Exercise instructions
The lines from the start of the data through the line containing "the degree-2 ENGINE);" are to be reproduced exactly, both ends included.

---------- Material supplied

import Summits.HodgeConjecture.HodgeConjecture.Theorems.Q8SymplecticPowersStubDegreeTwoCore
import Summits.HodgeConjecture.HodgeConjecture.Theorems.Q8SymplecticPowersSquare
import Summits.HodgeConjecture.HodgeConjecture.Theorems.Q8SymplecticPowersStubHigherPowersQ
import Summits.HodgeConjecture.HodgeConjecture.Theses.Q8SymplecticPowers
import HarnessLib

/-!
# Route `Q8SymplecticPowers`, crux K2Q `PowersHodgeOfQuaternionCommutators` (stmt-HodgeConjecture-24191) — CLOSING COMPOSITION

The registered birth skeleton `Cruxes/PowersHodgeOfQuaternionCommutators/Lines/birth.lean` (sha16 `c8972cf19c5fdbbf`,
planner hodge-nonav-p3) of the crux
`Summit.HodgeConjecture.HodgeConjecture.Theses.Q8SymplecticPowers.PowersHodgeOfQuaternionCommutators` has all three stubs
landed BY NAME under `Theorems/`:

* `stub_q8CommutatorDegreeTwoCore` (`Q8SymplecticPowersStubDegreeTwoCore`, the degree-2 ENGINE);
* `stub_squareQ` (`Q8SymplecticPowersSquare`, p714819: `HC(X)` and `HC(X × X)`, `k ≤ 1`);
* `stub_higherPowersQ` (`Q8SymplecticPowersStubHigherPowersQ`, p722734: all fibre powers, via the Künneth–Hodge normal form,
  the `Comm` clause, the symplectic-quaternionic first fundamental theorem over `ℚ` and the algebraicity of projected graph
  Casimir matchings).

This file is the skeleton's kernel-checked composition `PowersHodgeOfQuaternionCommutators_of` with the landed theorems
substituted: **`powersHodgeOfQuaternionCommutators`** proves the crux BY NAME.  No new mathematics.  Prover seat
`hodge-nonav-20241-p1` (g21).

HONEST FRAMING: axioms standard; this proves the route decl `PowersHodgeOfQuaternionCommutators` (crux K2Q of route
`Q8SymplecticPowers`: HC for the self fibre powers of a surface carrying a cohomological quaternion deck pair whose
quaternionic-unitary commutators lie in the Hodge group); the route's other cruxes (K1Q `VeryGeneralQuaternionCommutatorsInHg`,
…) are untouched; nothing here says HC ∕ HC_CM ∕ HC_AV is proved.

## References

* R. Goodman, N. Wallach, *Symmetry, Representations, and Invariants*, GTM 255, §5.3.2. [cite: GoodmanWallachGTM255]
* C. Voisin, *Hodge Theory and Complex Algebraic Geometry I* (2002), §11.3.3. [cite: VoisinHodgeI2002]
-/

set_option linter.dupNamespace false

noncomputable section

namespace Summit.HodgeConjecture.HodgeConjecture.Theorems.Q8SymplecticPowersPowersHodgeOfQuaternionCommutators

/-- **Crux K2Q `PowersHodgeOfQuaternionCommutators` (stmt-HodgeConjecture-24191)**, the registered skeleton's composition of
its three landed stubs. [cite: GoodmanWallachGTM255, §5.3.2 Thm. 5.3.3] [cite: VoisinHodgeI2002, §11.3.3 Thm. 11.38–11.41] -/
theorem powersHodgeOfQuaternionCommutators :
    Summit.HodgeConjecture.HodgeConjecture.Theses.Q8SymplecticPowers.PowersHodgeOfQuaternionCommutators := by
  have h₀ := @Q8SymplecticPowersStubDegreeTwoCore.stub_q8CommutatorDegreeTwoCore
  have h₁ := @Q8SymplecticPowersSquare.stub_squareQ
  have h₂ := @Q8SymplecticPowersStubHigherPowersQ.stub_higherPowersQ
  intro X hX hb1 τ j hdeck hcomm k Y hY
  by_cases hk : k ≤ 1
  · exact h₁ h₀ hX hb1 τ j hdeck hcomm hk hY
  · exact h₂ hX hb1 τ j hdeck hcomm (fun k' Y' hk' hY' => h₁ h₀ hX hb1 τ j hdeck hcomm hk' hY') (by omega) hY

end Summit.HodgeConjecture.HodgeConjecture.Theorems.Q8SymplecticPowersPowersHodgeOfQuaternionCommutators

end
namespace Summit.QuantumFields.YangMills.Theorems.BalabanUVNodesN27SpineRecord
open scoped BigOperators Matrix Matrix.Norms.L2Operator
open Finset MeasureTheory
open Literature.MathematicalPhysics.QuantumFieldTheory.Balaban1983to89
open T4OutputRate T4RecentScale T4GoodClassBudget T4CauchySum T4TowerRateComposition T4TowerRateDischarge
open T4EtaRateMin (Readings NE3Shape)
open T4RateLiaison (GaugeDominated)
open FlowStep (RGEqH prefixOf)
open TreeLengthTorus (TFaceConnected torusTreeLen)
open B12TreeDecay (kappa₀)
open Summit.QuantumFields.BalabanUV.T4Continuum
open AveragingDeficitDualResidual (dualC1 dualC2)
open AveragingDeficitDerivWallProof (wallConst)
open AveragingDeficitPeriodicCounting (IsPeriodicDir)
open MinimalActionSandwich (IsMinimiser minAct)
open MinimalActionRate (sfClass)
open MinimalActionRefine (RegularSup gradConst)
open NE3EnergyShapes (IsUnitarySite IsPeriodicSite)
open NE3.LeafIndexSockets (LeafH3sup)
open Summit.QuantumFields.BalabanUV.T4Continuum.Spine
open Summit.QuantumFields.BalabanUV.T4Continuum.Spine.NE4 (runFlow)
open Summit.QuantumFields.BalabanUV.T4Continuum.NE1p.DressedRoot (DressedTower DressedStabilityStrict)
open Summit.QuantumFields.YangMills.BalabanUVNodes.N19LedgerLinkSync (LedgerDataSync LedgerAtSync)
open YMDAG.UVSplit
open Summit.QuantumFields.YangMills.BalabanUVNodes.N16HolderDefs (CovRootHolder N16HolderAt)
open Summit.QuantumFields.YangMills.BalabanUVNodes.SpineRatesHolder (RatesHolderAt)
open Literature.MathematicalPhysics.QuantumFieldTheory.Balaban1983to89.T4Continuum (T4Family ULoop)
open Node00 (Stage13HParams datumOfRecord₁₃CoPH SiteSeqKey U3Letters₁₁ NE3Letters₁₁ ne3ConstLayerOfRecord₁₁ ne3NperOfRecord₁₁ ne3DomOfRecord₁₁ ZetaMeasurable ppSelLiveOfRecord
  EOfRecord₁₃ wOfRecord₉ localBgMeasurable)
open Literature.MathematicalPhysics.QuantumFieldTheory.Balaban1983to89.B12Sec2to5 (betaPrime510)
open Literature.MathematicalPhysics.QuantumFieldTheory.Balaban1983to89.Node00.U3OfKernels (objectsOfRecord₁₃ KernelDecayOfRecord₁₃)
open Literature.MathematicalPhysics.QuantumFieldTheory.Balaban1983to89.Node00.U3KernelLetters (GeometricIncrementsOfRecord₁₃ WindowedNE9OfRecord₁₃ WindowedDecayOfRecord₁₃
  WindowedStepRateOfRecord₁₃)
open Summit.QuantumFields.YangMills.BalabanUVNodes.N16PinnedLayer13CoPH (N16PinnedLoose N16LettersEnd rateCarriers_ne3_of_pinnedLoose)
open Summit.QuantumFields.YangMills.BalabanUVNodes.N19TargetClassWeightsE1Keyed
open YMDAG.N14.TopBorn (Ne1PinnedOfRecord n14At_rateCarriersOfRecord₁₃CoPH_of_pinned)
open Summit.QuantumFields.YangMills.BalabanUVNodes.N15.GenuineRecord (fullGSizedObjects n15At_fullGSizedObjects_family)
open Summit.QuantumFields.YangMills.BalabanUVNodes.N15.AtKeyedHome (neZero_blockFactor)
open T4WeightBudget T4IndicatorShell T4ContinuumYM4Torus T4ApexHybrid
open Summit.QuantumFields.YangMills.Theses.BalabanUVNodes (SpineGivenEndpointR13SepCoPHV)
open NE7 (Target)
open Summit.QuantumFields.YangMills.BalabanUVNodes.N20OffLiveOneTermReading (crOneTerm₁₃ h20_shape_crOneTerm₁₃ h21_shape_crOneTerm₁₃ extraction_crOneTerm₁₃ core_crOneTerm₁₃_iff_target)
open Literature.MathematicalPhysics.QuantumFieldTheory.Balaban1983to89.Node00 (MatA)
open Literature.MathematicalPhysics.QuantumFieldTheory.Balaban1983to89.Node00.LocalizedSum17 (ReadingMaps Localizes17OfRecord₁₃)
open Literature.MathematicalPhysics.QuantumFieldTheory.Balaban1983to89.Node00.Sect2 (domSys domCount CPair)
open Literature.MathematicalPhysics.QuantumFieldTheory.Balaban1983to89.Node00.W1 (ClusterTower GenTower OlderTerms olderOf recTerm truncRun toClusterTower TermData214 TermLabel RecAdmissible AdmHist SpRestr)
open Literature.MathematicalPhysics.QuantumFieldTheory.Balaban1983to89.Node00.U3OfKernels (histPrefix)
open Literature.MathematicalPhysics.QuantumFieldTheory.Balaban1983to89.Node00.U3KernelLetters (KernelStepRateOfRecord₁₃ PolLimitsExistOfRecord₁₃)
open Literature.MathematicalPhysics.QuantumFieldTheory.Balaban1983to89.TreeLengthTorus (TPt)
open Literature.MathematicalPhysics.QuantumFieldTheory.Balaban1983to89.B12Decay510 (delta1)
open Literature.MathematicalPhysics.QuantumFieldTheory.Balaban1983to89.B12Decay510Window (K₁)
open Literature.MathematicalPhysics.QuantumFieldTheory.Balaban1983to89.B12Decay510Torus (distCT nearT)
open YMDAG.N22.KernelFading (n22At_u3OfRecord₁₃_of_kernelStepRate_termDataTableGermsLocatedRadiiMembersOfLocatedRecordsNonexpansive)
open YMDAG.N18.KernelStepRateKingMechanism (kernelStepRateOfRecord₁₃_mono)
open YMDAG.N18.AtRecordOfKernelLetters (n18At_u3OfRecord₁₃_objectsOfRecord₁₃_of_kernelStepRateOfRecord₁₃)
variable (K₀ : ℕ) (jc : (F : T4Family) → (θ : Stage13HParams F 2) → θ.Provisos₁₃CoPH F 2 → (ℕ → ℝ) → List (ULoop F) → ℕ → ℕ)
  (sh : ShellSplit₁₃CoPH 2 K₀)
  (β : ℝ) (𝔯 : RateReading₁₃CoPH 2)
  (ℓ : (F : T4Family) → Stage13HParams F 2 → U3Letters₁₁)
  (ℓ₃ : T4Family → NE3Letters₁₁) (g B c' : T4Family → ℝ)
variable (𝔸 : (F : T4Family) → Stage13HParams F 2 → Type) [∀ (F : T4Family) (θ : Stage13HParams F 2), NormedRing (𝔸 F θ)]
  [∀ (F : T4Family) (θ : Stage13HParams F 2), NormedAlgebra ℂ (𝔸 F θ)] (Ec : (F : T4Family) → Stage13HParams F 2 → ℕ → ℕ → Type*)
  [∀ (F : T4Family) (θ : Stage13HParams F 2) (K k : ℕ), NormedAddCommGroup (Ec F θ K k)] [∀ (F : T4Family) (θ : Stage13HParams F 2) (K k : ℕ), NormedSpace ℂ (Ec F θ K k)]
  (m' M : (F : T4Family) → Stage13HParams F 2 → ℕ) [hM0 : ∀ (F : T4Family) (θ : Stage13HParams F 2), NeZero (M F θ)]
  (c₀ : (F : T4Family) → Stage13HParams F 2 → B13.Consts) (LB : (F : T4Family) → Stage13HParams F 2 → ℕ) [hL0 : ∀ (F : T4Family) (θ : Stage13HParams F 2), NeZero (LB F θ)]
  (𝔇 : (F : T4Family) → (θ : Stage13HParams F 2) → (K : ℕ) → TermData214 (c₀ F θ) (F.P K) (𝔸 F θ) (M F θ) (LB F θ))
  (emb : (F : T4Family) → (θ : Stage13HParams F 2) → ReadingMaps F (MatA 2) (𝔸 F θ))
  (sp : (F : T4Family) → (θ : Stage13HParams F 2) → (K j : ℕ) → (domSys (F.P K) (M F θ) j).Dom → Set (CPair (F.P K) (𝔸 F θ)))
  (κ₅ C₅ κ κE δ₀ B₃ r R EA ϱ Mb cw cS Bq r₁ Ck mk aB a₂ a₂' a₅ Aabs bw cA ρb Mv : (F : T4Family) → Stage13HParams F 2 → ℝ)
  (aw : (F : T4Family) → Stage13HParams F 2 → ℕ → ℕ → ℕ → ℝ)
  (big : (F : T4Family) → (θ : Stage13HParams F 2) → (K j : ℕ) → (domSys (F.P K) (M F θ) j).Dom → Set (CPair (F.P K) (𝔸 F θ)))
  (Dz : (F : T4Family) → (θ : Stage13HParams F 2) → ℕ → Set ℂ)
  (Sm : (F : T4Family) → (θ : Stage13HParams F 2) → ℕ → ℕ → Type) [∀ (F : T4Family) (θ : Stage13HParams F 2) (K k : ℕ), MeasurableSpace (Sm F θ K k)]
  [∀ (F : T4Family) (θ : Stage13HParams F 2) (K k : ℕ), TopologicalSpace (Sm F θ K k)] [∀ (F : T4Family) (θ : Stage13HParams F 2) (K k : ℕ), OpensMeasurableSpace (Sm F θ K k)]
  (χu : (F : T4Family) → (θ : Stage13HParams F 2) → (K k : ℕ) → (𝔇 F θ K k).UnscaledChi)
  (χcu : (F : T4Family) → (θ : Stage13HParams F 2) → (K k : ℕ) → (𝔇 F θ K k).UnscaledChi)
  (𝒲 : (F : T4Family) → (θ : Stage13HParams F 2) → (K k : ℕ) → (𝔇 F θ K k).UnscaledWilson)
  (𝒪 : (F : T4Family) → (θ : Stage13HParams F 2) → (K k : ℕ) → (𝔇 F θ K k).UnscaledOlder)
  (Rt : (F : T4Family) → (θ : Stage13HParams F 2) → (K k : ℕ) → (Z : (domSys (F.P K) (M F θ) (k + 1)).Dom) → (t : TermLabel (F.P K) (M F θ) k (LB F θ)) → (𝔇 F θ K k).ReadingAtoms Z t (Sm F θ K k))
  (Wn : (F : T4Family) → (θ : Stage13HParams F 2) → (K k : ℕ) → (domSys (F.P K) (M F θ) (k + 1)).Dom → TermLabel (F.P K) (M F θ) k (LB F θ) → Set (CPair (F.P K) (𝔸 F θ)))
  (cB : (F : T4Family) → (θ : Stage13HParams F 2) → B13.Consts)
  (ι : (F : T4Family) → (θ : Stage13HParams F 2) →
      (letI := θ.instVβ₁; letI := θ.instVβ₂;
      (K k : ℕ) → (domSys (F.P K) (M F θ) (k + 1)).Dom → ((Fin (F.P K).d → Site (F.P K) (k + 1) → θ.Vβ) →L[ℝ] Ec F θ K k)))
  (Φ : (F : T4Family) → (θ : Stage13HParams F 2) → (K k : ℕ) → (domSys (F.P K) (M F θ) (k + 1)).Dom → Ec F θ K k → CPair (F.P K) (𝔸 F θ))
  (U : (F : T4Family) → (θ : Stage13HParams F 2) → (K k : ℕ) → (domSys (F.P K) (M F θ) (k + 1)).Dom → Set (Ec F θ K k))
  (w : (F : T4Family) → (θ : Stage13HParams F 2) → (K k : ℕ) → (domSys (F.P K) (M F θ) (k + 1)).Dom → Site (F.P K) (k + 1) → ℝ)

--------------------

Solution
import Summits.HodgeConjecture.HodgeConjecture.Theorems.Q8SymplecticPowersStubDegreeTwoCore
import Summits.HodgeConjecture.HodgeConjecture.Theorems.Q8SymplecticPowersSquare
import Summits.HodgeConjecture.HodgeConjecture.Theorems.Q8SymplecticPowersStubHigherPowersQ
import Summits.HodgeConjecture.HodgeConjecture.Theses.Q8SymplecticPowers
import HarnessLib

/-!
# Route `Q8SymplecticPowers`, crux K2Q `PowersHodgeOfQuaternionCommutators` (stmt-HodgeConjecture-24191) — CLOSING COMPOSITION

The registered birth skeleton `Cruxes/PowersHodgeOfQuaternionCommutators/Lines/birth.lean` (sha16 `c8972cf19c5fdbbf`,
planner hodge-nonav-p3) of the crux
`Summit.HodgeConjecture.HodgeConjecture.Theses.Q8SymplecticPowers.PowersHodgeOfQuaternionCommutators` has all three stubs
landed BY NAME under `Theorems/`:

* `stub_q8CommutatorDegreeTwoCore` (`Q8SymplecticPowersStubDegreeTwoCore`, the degree-2 ENGINE);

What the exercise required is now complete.